The necessity of answering this question Dick escaped by returning to the other room; and his friend followed.

"Jack," Alice cried, as soon as he appeared, "tell me this moment if it's true that you're not to marry May!"

He faced her stiff and formal in his politeness.

"Pardon me if I do not see that you have any right to ask me such a question."

"Why, I came to ask Mr. Fairfield for May's letters because she is engaged to you, and he told me--"

She broke off, her habitual self-control being evidently tried almost beyond its limit.

"I took the liberty, Jack," spoke up Fairfield, "of saying--"

"Don't apologize," Neligage said. "It is true, Miss Endicott, that circumstances have arisen which make it best for May to break the engagement. I shall be obliged to you, however, if you don't mention the matter to her until she brings it up."

Alice looked at him appealingly.

"But I thought--"

"We are none of us accountable for our thoughts, Miss Endicott, nor perhaps for a want of faith in our friends."

She moved toward him with a look of so much appeal that Dick discreetly turned his back under pretense of looking for something on his writing-table.

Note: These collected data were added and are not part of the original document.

/-!
# R90 · S6 «Ch. 14.1–14.5 stable trace formula» — FILE C (ED. 2a): REDUCTION OF THE DICHOTOMY TO «GOOD» (FACTORISABLE) TRANSFERS
[Rogawski1990, §14.5 pp. 238–241; Thm. 10.3.1 (b) p. 159]

R90-TF slab, section S6 (base `R90-C14`), typist `R90-C14-typ2 (g0)`; dealt BY NAME by the section planner `R90-C14-plan (g0)` (S6 FILE C DEAL ED. 2a,
R90 bus 15:40:41Z: «typable NOW, no `ov_cm` needed; imports B only; 0 sorry»); audit `R90-C14-audit1 (g0)` (the splice is audit1's Q3 answer of AUDIT S6#B 15:27:41Z).

HONEST LABEL: HC_CM is proved only modulo the 7 printed citations (2 remaining named inputs: hLiu418 = stmt-HodgeConjecture-24832,
h413 = stmt-HodgeConjecture-24833) until rung 0 closes.  This file is count-neutral: 0 sockets, 0 sorry; it closes nothing.

PRINT LEDGER.  Thm. 14.5.1 p. 238 is stated for `f′ = Π f′_v` and its transfers `f = Π f_v`, `f′^H = Π f′^H_v` — FACTORISABLE functions — and the measure
comparison of p. 241 l. 9–18 («the left side defines a discrete measure … the right side a continuous measure … both sides vanish») is run by varying ONE
unramified inert component through the spherical Hecke algebra (§10.3 p. 159).  FILE B's hypothesis `MDichotomy 𝔨 SG SH MB` asks the dichotomy through EVERY
smooth matching triple `(f′, f, f^H)`, factorisable or not (the (T)-row junction quantifies over all of them).  The passage from «good» triples to all
triples is STABILITY [Thm. 10.3.1 (b) p. 159: «if all stable orbital integrals of f vanish then Sθ_G(f) = 0», and its `U(2) × U(1)` analogue]: on two matchings
`(f₁, f₁^H)`, `(f₂, f₂^H)` of the same `f′` the stable sums `SG + ½ SH` agree, and so do the M-brackets (for the kit's `SJ` totals this is ★ T1b:
`J_{G′}(f′)` pins `SJ_G(f) + ½ SJ_H(f^H)`).  Hence a Hecke variation through a good matching `(f₁, f₁^H)` RE-BASES to one through `(f, f^H)` by changing the
family only at the base point — the two functionals along the family are unchanged.

WHAT THIS FILE TYPES (texts = `def … : Prop` with parameters, nothing asserted; heads PROVED; 0 sorry):
* (C1) `MDichotomyOn 𝔨 SG SH MB P` — B's `MDichotomy` body with the extra guard `P f' f fH →` (dichotomy asked only on «good» triples; at ED. 2b
  `P :=` S8's «`(f, f^H)` factorisable at an inert unramified `w` through the Hecke algebra» predicate).
* (C2) `StableSumOfMatching 𝔨 SG SH` («the stable sum is a function of `f′` on smooth matching triples» = Thm. 10.3.1 (b) + its `H`-analogue, kit currency
  only), `MBOfMatching 𝔨 MB` (same for the M-bracket) and the PROVED corollary `mbOfMatching_of_stableSum : T1b → StableSum → StableSumOfMatching → MBOfMatching`.
* (C3) `GoodTransferExists 𝔨 P` (every smooth `f′` with a matching pair has a GOOD matching pair) [§14.2 (14.2.1) p. 233; §4.9; FL (b) ★ `stub_N7`].
* (C4) the re-basing `HeckeVariation.rebase` (+ `rfl` field lemmas) and PROVED `mDichotomy_of_on : StableSumOfMatching → MBOfMatching → GoodTransferExists P →
  MDichotomyOn … P → MDichotomy` (audit1's splice: `fam φ := if φ = φ₀ then f else fam₁ φ`).
* (C5) at the Sθ-currency of record `ov : SpecOverride L`: `mBracketOv ov` (the T1d bracket as a function), `MDichotomyOnOv 𝔨 ov P` and PROVED
  `heckeDichotomyOv_of_on` ∕ `heckeDichotomyOv_of_on_of_T1b` (the latter needs only `StableSumOfMatching` + FILE A's guarded T1c text INLINE + T1b, by
  `mbOfMatching_of_stableSum`).
ED. 2b (waits on S8-A `ov_cm` + S8's factorisability predicate `P_fact`): THE (14.5.1) socket becomes `sock_S6_heckeDichotomyOn_cm : «P» → MDichotomyOnOv 𝔨 ov_cm P_fact`
+ `sock_S6_stableSumOfMatching_cm` (Thm. 10.3.1 (b)) + `sock_S6_goodTransfer_cm` (factorisable transfer at a.e. inert `w`; FL units ★ N7); S8 supplies the
expansions on FACTORISABLE families only — the non-factorisable base never reaches S8 (planner 15:40:41Z).  Nothing of ED. 2b is posited here.

JUNK ∕ VACUITY (C5 (iv)): every `def` here is a hypothesis text with parameters; `HeckeVariation.rebase` is a construction from a GIVEN variation (no
existence claimed); the heads are implications.  No `instance`, no `axiom`, no `notation`; `set_option allowUnsafeReducibility` is not used (banned).
SORRY CENSUS: 0.
-/

set_option autoImplicit false
set_option linter.dupNamespace false

noncomputable section

namespace Summit.HodgeConjecture.HodgeConjecture.R90.S6

open MeasureTheory Measure NumberField IsDedekindDomain
open Literature.NumberTheory.Automorphic
open Summit.HodgeConjecture.HodgeConjecture.Cruxes.H413.F0T1InnerFormTraceIdentity

variable {L : Type} [Field L] [NumberField L] [IsCMField L] {H : Matrix (Fin 3) (Fin 3) L}
  {μ : Measure (UnitaryGroup.cmDatum L 3 H).automorphicQuotient} [(UnitaryGroup.cmDatum L 3 H).IsAutomorphicMeasure μ]

/-! ## §C1 The dichotomy on «good» triples only [§14.5 p. 238 «f = Π f_v», p. 241] -/

/-- **(C1) the M-dichotomy asked only on GOOD matching triples** [Rogawski1990, §14.5 p. 238 (Thm. 14.5.1 is stated for factorisable `f′ = Π f′_v`,
`f = Π f_v`, `f′^H = Π f′^H_v`), p. 241 l. 9–18]: FILE B's `MDichotomy 𝔨 SG SH MB` body with the extra guard `P f' f fH →`.  At ED. 2b `P :=` S8's
factorisability-at-an-inert-unramified-place predicate.  Hypothesis text; nothing asserted.  (print: Rogawski1990, §14.5 pp. 238, 241) -/
def MDichotomyOn (𝔨 : ComparisonKit L H μ) (SG : TestG L → ℂ) (SH : TestH L → ℂ) (MB : TestG L → TestH L → ℂ)
    (P : TestGp L H → TestG L → TestH L → Prop) : Prop :=
  ∀ (f' : TestGp L H) (f : TestG L) (fH : TestH L), 𝔨.Smooth f' → 𝔨.Matches f' f fH → P f' f fH →
    ∃ V : HeckeVariation 𝔨 f' f fH,
      HeckeDiscrete V.X V.ev (fun φ => 𝔨.traceGp (V.fam' φ) - (SG (V.fam φ) + (1 / 2 : ℂ) * SH (V.famH φ))) ∧
      HeckeContinuous V.X V.ev (fun φ => MB (V.fam φ) (V.famH φ))

/-- `MDichotomy` is `MDichotomyOn` with the trivial guard. (print: Rogawski1990, §14.5 p. 241) -/
theorem mDichotomyOn_true_iff (𝔨 : ComparisonKit L H μ) (SG : TestG L → ℂ) (SH : TestH L → ℂ) (MB : TestG L → TestH L → ℂ) :
    MDichotomyOn 𝔨 SG SH MB (fun _ _ _ => True) ↔ MDichotomy 𝔨 SG SH MB :=
  ⟨fun h f' f fH hs hm => h f' f fH hs hm trivial, fun h f' f fH hs hm _ => h f' f fH hs hm⟩

/-! ## §C2 Stability: the stable sum and the M-bracket are functions of `f′` on matching triples [Thm. 10.3.1 (b) p. 159] -/

/-- **(C2) [Rogawski1990, Thm. 10.3.1 (b) p. 159 «if all stable orbital integrals of f vanish then Sθ_G(f) = 0»; its `U(2) × U(1)` analogue; §14.5 p. 240]**
the stable sum `SG f + ½ SH f^H` takes the same value on any two matching pairs `(f₁, f₁^H)`, `(f₂, f₂^H)` of the same smooth `f′` (kit currency only:
`𝔨.Matches` fixes the stable orbital integrals).  Hypothesis text; at the Sθ-record of S8 it is the ED. 2b socket `sock_S6_stableSumOfMatching_cm`.
(print: Rogawski1990, Thm. 10.3.1 (b) p. 159; §14.5 p. 240) -/
def StableSumOfMatching (𝔨 : ComparisonKit L H μ) (SG : TestG L → ℂ) (SH : TestH L → ℂ) : Prop :=
  ∀ (f' : TestGp L H) (f₁ f₂ : TestG L) (fH₁ fH₂ : TestH L), 𝔨.Smooth f' → 𝔨.Matches f' f₁ fH₁ → 𝔨.Matches f' f₂ fH₂ →
    SG f₁ + (1 / 2 : ℂ) * SH fH₁ = SG f₂ + (1 / 2 : ℂ) * SH fH₂

/-- **(C2′) [Rogawski1990, §14.5 (14.5.1) p. 241; Thm. 10.3.1 (b) p. 159]** the M-bracket `MB f f^H` takes the same value on any two matching pairs of the same
smooth `f′`.  Hypothesis text; at the Sθ-record it FOLLOWS from `StableSum` + `StableSumOfMatching` + T1b (`mbOfMatching_of_stableSum`).
(print: Rogawski1990, §14.5 (14.5.1) p. 241) -/
def MBOfMatching (𝔨 : ComparisonKit L H μ) (MB : TestG L → TestH L → ℂ) : Prop :=
  ∀ (f' : TestGp L H) (f₁ f₂ : TestG L) (fH₁ fH₂ : TestH L), 𝔨.Smooth f' → 𝔨.Matches f' f₁ fH₁ → 𝔨.Matches f' f₂ fH₂ →
    MB f₁ fH₁ = MB f₂ fH₂

/-- **[Rogawski1990, §14.5 pp. 240–241; Thm. 14.4.2]** At a record satisfying the summed stabilised trace formulas (`StableSum`), stability of the stable sum
(`StableSumOfMatching`) and the elliptic stabilisation T1b (`J_{G′}(f′) = SJ_G(f) + ½ SJ_H(f^H)`, so the `SJ`-total is a function of `f′`) force the
M-bracket to be a function of `f′` on matching triples.  (print: Rogawski1990, §14.5 pp. 240–241) -/
theorem mbOfMatching_of_stableSum (𝔨 : ComparisonKit L H μ) (hb : 𝔨.EllipticStabilisation)
    {SG : TestG L → ℂ} {SH : TestH L → ℂ} {MB : TestG L → TestH L → ℂ}
    (hc : StableSum 𝔨 SG SH MB) (hS : StableSumOfMatching 𝔨 SG SH) : MBOfMatching 𝔨 MB := by
  intro f' f₁ f₂ fH₁ fH₂ hs hm₁ hm₂
  have h₁ : 𝔨.JGp f' = 𝔨.SJGtot f₁ + (1 / 2 : ℂ) * 𝔨.SJHtot fH₁ := (hb _ _ _ hm₁).2
  have h₂ : 𝔨.JGp f' = 𝔨.SJGtot f₂ + (1 / 2 : ℂ) * 𝔨.SJHtot fH₂ := (hb _ _ _ hm₂).2
  have e₁ := hc f' f₁ fH₁ hs hm₁
  have e₂ := hc f' f₂ fH₂ hs hm₂
  have e₃ := hS f' f₁ f₂ fH₁ fH₂ hs hm₁ hm₂
  linear_combination e₂ - e₁ - e₃ - h₁ + h₂

/-! ## §C3 Existence of a GOOD transfer [§14.2 (14.2.1) p. 233; §4.9; FL (b)] -/

/-- **(C3) [Rogawski1990, §14.2 (14.2.1) p. 233; §4.9; §14.5 p. 238]** every smooth `f′` admitting a matching pair admits a GOOD matching pair
`(f₁, f₁^H)` (one satisfying `P f′ f₁ f₁^H`).  Hypothesis text; at ED. 2b (with `P :=` factorisable at an a.e. inert unramified `w`) it is the socket
`sock_S6_goodTransfer_cm` (local transfer place by place + the fundamental lemma for units ★ `stub_N7`).  (print: Rogawski1990, §14.2 p. 233; §14.5 p. 238) -/
def GoodTransferExists (𝔨 : ComparisonKit L H μ) (P : TestGp L H → TestG L → TestH L → Prop) : Prop :=
  ∀ (f' : TestGp L H) (f : TestG L) (fH : TestH L), 𝔨.Smooth f' → 𝔨.Matches f' f fH →
    ∃ (f₁ : TestG L) (fH₁ : TestH L), 𝔨.Matches f' f₁ fH₁ ∧ P f' f₁ fH₁

/-! ## §C4 Re-basing a Hecke variation and the reduction `MDichotomyOn P → MDichotomy` [p. 241; Thm. 10.3.1 (b) p. 159] -/

/-- **Re-basing a Hecke variation** [Rogawski1990, §14.5 p. 241; §10.3 p. 159]: from a variation `V₁` through `(f′, f₁, f₁^H)` and another matching pair
`(f, f^H)` of the same `f′`, the variation through `(f′, f, f^H)` with the SAME `G′`-family, chart and evaluation, whose `G`∕`H`-families are changed only
at the base point: `fam := Function.update V₁.fam φ₀ f` («`if φ = φ₀ then f else V₁.fam φ`», audit1's splice, AUDIT S6#B Q3).  A construction from GIVEN
data; no existence claimed.
(print: Rogawski1990, §14.5 p. 241) -/
def HeckeVariation.rebase {𝔨 : ComparisonKit L H μ} {f' : TestGp L H} {f₁ : TestG L} {fH₁ : TestH L}
    (V₁ : HeckeVariation 𝔨 f' f₁ fH₁) [DecidableEq V₁.Φ] (f : TestG L) (fH : TestH L) (hm : 𝔨.Matches f' f fH) :
    HeckeVariation 𝔨 f' f fH where
  Φ := V₁.Φ
  φ₀ := V₁.φ₀
  fam' := V₁.fam'
  fam := Function.update V₁.fam V₁.φ₀ f
  famH := Function.update V₁.famH V₁.φ₀ fH
  base := ⟨V₁.base.1, Function.update_self V₁.φ₀ f V₁.fam, Function.update_self V₁.φ₀ fH V₁.famH⟩
  smooth := V₁.smooth
  matching φ := by
    by_cases h : φ = V₁.φ₀
    · rw [h, Function.update_self, Function.update_self, V₁.base.1]
      exact hm
    · rw [Function.update_of_ne h, Function.update_of_ne h]
      exact V₁.matching φ
  X := V₁.X
  ev := V₁.ev
  dense := V₁.dense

"At least," she said, her voice lower than usual, "you will let me apologize for the way in which I spoke to you the other morning."

"Oh, don't mention it," he returned carelessly. "You were quite justified."

He turned away with easy nonchalance, as if the matter were one in which he had no possible interest.

"At least," she begged, "you'll pardon me, and shake hands."

"Oh, certainly, if you like," answered he; "but it doesn't seem necessary."

Her manner changed in the twinkling of an eye. Indignation shone in her face and her head was carried more proudly.

"Then it isn't," she said. "Good-morning, Mr. Fairfield."